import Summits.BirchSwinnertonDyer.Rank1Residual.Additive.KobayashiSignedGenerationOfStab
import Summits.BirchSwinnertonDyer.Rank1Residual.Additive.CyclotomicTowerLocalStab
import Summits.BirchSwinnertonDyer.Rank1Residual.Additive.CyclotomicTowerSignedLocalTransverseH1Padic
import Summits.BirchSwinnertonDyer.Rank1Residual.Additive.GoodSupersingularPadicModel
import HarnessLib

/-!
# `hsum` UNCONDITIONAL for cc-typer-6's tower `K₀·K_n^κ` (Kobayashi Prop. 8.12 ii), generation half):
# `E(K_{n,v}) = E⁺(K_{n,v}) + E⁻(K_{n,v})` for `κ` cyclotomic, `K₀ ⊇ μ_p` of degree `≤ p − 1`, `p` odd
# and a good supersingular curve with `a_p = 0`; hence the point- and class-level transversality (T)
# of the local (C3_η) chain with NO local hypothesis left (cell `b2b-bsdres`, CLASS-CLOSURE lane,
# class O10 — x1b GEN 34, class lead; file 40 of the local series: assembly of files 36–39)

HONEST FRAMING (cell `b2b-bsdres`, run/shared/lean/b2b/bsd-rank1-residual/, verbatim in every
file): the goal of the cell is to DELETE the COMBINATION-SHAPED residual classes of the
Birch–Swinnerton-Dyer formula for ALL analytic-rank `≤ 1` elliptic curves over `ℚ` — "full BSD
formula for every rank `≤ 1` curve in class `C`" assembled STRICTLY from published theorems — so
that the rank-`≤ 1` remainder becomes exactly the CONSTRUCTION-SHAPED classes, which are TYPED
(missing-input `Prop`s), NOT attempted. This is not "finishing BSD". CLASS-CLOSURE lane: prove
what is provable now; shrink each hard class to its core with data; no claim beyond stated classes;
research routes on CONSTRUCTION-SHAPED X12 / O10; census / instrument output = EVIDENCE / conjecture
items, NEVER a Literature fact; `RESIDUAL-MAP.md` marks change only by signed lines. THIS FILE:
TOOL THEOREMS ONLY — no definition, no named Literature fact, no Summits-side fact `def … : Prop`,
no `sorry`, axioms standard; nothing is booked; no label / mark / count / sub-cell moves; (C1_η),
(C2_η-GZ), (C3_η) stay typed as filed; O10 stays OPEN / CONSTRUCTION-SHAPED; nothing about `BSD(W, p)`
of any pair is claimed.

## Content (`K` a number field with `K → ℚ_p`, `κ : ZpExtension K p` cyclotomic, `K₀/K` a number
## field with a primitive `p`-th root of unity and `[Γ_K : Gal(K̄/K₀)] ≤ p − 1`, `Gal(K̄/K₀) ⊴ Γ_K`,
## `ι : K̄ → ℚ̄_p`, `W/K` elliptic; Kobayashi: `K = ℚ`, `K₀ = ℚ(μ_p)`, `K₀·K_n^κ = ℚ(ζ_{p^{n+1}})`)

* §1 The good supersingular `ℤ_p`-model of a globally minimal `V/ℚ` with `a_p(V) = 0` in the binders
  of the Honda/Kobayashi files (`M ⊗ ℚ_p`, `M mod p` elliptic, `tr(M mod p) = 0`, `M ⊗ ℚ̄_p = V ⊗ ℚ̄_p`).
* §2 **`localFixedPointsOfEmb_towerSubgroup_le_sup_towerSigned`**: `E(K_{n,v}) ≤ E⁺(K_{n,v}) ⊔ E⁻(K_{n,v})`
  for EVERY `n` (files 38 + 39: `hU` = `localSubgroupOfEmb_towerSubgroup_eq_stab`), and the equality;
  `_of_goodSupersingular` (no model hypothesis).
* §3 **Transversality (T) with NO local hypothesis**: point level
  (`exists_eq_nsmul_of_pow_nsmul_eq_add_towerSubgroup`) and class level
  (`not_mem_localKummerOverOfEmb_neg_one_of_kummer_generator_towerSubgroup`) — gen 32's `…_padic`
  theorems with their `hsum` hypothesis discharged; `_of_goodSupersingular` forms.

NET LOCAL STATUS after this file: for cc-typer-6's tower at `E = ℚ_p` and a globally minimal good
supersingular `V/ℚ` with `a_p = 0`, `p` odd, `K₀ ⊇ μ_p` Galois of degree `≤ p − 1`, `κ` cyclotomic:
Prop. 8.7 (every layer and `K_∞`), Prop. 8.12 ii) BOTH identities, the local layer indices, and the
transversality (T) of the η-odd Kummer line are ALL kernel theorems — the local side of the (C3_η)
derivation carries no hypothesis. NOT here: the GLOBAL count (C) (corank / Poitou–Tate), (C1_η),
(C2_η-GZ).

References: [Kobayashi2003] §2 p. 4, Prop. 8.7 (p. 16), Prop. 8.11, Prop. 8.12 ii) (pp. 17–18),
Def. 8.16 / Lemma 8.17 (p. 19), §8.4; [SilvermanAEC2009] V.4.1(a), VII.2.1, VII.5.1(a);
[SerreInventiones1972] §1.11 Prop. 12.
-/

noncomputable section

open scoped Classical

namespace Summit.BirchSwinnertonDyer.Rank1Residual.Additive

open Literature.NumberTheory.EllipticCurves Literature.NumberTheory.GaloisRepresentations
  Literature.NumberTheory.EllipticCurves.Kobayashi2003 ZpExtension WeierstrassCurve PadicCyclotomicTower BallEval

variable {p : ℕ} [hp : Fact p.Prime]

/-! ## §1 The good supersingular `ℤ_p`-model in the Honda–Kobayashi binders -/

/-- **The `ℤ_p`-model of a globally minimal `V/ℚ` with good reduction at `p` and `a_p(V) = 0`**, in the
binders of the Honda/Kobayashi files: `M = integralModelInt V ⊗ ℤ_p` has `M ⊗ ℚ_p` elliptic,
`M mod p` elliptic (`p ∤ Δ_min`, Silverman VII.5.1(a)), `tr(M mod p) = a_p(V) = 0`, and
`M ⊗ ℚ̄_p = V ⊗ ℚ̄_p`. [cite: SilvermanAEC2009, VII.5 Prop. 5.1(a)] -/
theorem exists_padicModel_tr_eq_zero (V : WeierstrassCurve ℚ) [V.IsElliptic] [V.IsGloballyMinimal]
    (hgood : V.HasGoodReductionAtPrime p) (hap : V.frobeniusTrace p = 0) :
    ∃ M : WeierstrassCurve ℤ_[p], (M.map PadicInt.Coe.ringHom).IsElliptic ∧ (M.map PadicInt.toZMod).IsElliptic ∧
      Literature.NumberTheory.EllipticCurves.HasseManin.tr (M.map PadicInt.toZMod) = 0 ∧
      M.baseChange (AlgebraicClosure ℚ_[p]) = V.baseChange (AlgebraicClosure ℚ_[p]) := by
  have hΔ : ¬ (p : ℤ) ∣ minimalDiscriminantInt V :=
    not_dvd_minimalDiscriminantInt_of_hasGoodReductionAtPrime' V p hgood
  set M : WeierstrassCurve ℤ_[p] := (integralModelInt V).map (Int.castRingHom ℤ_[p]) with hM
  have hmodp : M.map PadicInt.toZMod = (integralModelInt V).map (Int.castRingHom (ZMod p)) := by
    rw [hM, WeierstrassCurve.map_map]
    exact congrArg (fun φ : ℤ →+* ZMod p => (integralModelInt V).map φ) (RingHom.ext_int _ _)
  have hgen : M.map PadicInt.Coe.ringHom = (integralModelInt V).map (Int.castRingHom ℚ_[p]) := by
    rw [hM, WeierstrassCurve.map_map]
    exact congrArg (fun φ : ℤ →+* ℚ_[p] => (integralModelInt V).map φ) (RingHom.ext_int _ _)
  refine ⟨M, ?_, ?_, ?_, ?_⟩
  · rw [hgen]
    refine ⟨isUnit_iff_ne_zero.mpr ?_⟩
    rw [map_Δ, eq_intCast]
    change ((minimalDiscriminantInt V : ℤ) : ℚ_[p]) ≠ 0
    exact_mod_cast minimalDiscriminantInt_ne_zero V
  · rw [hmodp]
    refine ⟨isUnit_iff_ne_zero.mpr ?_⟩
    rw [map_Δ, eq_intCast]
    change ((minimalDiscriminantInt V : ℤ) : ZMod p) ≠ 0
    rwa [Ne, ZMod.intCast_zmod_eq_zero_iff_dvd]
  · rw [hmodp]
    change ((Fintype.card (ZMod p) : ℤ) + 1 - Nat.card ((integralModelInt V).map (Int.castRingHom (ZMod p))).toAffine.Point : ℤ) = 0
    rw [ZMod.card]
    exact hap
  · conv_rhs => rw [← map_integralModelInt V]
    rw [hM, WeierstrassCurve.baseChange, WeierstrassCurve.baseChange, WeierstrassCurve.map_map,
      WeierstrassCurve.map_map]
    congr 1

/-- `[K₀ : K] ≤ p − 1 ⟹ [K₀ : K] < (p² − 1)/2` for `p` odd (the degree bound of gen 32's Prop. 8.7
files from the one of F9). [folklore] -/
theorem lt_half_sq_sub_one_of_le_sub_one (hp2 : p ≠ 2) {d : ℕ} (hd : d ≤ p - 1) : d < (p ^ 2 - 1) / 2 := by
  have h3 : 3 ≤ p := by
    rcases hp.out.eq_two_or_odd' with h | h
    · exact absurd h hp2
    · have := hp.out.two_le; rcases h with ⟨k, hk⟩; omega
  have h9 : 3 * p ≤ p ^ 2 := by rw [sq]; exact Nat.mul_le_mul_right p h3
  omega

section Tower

--- --- ---

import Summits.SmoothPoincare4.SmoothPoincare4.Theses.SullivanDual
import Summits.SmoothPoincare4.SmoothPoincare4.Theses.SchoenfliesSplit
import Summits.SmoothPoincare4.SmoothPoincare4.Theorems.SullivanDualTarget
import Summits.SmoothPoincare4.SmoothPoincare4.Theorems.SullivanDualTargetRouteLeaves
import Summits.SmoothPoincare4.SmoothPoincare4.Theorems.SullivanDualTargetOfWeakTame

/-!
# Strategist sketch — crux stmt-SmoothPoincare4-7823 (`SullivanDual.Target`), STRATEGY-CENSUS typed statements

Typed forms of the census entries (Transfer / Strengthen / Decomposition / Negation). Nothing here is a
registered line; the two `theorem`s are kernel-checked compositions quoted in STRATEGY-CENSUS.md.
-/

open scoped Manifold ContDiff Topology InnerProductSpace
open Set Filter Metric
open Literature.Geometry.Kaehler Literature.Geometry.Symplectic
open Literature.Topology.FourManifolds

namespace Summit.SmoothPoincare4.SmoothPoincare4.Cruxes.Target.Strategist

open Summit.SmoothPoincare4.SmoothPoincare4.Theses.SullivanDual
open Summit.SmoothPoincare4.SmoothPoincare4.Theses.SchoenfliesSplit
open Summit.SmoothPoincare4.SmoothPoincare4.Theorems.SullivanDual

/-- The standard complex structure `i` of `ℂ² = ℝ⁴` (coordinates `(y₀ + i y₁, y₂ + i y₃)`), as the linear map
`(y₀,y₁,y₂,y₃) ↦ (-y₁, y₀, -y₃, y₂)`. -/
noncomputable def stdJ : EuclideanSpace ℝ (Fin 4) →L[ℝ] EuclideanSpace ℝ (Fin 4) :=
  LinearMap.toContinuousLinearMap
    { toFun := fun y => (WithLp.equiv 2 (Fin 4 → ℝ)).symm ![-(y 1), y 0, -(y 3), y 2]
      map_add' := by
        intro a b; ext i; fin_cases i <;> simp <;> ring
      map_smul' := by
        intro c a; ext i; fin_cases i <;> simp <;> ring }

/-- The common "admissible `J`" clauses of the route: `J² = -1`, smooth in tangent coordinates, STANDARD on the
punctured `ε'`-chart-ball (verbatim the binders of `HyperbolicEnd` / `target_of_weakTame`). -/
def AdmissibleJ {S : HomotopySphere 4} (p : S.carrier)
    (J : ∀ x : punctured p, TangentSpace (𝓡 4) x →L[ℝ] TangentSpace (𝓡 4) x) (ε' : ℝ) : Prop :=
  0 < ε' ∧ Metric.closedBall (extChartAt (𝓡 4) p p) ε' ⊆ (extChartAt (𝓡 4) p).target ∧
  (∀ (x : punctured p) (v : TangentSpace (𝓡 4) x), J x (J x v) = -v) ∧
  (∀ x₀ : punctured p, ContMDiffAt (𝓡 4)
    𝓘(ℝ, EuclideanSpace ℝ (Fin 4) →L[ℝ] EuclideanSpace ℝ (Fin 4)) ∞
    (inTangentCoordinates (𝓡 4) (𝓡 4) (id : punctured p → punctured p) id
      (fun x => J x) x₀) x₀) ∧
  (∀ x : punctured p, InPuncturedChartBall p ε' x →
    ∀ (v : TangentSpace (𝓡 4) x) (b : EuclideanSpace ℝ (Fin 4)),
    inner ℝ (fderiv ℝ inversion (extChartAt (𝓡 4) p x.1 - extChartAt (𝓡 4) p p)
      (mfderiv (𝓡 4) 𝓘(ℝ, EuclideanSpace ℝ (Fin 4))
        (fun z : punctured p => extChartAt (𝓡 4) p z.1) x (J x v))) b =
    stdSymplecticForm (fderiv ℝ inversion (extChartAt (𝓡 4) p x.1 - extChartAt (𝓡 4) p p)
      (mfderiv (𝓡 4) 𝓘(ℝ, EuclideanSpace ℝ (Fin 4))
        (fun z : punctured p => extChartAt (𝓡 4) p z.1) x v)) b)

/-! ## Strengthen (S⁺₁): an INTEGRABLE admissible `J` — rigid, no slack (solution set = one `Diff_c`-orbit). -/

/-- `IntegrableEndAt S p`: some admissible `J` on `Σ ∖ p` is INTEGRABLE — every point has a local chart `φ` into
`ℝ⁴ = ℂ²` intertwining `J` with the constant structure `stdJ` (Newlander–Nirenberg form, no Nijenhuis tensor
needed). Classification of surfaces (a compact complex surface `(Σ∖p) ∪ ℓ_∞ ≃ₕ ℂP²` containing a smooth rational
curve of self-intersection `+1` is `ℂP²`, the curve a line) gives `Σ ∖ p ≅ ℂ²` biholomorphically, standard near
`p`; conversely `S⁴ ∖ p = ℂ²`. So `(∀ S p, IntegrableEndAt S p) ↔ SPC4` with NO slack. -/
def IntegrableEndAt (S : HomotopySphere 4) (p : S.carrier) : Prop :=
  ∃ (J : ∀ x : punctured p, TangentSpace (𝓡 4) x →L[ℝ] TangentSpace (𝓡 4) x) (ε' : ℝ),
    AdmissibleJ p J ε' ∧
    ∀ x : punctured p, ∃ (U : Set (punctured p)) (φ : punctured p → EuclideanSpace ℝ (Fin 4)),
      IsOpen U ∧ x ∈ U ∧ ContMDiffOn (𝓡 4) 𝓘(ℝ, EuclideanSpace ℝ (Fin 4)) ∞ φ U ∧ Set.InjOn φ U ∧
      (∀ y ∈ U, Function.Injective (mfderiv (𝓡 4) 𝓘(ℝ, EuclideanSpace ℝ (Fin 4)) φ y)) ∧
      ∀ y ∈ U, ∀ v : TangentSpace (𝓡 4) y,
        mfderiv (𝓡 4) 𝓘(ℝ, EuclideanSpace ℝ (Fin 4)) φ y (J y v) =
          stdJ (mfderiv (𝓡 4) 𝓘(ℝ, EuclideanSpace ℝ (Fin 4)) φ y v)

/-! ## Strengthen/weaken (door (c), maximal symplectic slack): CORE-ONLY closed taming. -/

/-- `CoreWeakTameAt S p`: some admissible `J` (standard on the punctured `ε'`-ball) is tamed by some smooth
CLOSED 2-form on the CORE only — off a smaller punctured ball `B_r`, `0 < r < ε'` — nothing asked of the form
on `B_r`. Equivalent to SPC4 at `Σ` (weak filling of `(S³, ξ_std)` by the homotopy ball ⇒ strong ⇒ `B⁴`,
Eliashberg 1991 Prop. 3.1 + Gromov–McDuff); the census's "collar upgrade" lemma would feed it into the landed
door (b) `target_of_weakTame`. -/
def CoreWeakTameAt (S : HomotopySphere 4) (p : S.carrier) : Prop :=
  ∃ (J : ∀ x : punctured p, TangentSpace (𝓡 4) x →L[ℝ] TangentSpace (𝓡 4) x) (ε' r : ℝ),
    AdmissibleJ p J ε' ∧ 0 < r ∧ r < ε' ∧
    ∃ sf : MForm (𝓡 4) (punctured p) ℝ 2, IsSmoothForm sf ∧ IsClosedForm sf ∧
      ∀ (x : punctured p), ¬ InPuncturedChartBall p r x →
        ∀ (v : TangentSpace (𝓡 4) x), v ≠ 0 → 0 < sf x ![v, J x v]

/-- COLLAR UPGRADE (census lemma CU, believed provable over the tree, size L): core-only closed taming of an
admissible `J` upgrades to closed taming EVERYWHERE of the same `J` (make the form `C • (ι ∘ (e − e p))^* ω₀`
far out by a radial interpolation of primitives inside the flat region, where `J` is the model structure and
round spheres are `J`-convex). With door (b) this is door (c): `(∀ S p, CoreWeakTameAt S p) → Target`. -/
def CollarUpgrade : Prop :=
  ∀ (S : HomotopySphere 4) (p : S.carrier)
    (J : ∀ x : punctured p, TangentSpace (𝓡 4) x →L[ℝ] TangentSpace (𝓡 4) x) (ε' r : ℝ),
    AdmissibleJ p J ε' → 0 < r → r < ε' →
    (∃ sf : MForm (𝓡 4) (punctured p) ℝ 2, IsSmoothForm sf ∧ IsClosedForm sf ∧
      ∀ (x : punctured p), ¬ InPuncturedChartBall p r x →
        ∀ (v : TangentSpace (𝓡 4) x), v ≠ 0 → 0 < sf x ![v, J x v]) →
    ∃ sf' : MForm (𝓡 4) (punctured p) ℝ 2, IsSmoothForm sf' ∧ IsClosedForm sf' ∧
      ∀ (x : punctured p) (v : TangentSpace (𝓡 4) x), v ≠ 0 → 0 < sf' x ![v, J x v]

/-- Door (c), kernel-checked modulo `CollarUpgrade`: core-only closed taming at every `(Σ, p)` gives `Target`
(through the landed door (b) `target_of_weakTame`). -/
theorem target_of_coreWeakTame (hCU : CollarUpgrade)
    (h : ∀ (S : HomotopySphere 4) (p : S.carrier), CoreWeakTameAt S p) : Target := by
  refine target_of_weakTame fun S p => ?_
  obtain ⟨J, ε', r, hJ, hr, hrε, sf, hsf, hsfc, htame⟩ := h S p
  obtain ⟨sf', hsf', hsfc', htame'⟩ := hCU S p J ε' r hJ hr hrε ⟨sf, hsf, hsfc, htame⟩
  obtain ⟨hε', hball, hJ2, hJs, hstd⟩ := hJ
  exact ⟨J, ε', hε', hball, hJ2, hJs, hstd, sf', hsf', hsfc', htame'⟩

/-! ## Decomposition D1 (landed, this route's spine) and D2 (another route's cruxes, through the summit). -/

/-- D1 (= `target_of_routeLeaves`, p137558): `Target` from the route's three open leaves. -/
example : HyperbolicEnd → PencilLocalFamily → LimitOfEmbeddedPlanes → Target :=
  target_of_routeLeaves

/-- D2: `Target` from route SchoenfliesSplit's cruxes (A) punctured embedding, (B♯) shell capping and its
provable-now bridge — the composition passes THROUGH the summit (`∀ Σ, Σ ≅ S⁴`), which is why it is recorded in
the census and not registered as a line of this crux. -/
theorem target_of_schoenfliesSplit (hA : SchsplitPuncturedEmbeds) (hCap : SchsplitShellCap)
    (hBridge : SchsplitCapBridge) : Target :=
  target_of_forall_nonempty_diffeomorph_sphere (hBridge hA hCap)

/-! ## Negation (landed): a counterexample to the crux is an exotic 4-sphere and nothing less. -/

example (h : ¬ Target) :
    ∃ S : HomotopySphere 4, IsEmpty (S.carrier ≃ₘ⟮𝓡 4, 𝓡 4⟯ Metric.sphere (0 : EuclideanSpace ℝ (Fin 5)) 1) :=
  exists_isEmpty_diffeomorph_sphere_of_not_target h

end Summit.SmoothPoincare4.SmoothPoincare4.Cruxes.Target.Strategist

--- --- ---

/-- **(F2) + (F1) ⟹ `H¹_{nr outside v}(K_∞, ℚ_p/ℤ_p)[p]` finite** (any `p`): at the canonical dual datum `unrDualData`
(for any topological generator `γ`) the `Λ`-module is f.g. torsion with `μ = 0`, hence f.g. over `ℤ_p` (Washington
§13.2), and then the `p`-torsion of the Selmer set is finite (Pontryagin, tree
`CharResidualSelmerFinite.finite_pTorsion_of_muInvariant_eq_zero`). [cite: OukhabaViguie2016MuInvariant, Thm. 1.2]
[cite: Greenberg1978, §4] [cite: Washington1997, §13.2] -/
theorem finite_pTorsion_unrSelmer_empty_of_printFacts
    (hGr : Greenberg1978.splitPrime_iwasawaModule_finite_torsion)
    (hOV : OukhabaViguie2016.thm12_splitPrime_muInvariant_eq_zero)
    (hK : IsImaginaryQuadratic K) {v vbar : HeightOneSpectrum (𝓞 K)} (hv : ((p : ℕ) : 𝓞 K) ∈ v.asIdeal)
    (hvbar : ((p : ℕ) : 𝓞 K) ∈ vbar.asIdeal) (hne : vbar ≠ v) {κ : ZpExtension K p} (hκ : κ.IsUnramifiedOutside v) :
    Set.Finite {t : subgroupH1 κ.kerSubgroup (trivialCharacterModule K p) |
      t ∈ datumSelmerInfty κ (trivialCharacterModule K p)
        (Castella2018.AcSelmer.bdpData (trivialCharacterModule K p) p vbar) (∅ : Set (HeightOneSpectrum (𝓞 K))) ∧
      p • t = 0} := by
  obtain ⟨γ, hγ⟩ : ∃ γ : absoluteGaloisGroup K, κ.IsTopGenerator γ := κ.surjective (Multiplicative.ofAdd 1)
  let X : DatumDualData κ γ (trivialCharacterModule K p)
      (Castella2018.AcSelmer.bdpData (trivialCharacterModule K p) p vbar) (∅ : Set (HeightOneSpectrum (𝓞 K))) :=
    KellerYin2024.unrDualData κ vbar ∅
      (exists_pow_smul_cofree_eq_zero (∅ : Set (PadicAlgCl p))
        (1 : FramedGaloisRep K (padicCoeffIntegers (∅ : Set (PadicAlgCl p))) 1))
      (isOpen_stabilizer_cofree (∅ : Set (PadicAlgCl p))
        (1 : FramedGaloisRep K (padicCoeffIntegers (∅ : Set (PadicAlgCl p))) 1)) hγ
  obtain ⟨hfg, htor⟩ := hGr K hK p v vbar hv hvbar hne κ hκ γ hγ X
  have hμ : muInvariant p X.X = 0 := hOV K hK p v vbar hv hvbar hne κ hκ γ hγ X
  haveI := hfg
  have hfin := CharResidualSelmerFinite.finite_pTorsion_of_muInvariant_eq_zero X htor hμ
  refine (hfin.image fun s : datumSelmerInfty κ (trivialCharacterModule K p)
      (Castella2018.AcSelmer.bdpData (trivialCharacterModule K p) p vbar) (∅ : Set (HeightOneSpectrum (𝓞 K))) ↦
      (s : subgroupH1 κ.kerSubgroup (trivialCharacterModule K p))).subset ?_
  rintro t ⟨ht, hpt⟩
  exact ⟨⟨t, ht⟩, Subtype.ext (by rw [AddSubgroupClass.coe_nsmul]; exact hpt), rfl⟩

--- --- ---

= TASK BRIEF =
From the listing above, repeat exactly the lines starting at the line that includes "(hgood : V.HasGoodReductionAtPrime" and ending at the line that includes "PadicInt.toZMod) = 0 ∧", with nothing outside that span.

= SOLVED EXERCISE =
    (hgood : V.HasGoodReductionAtPrime p) (hap : V.frobeniusTrace p = 0) :
    ∃ M : WeierstrassCurve ℤ_[p], (M.map PadicInt.Coe.ringHom).IsElliptic ∧ (M.map PadicInt.toZMod).IsElliptic ∧
      Literature.NumberTheory.EllipticCurves.HasseManin.tr (M.map PadicInt.toZMod) = 0 ∧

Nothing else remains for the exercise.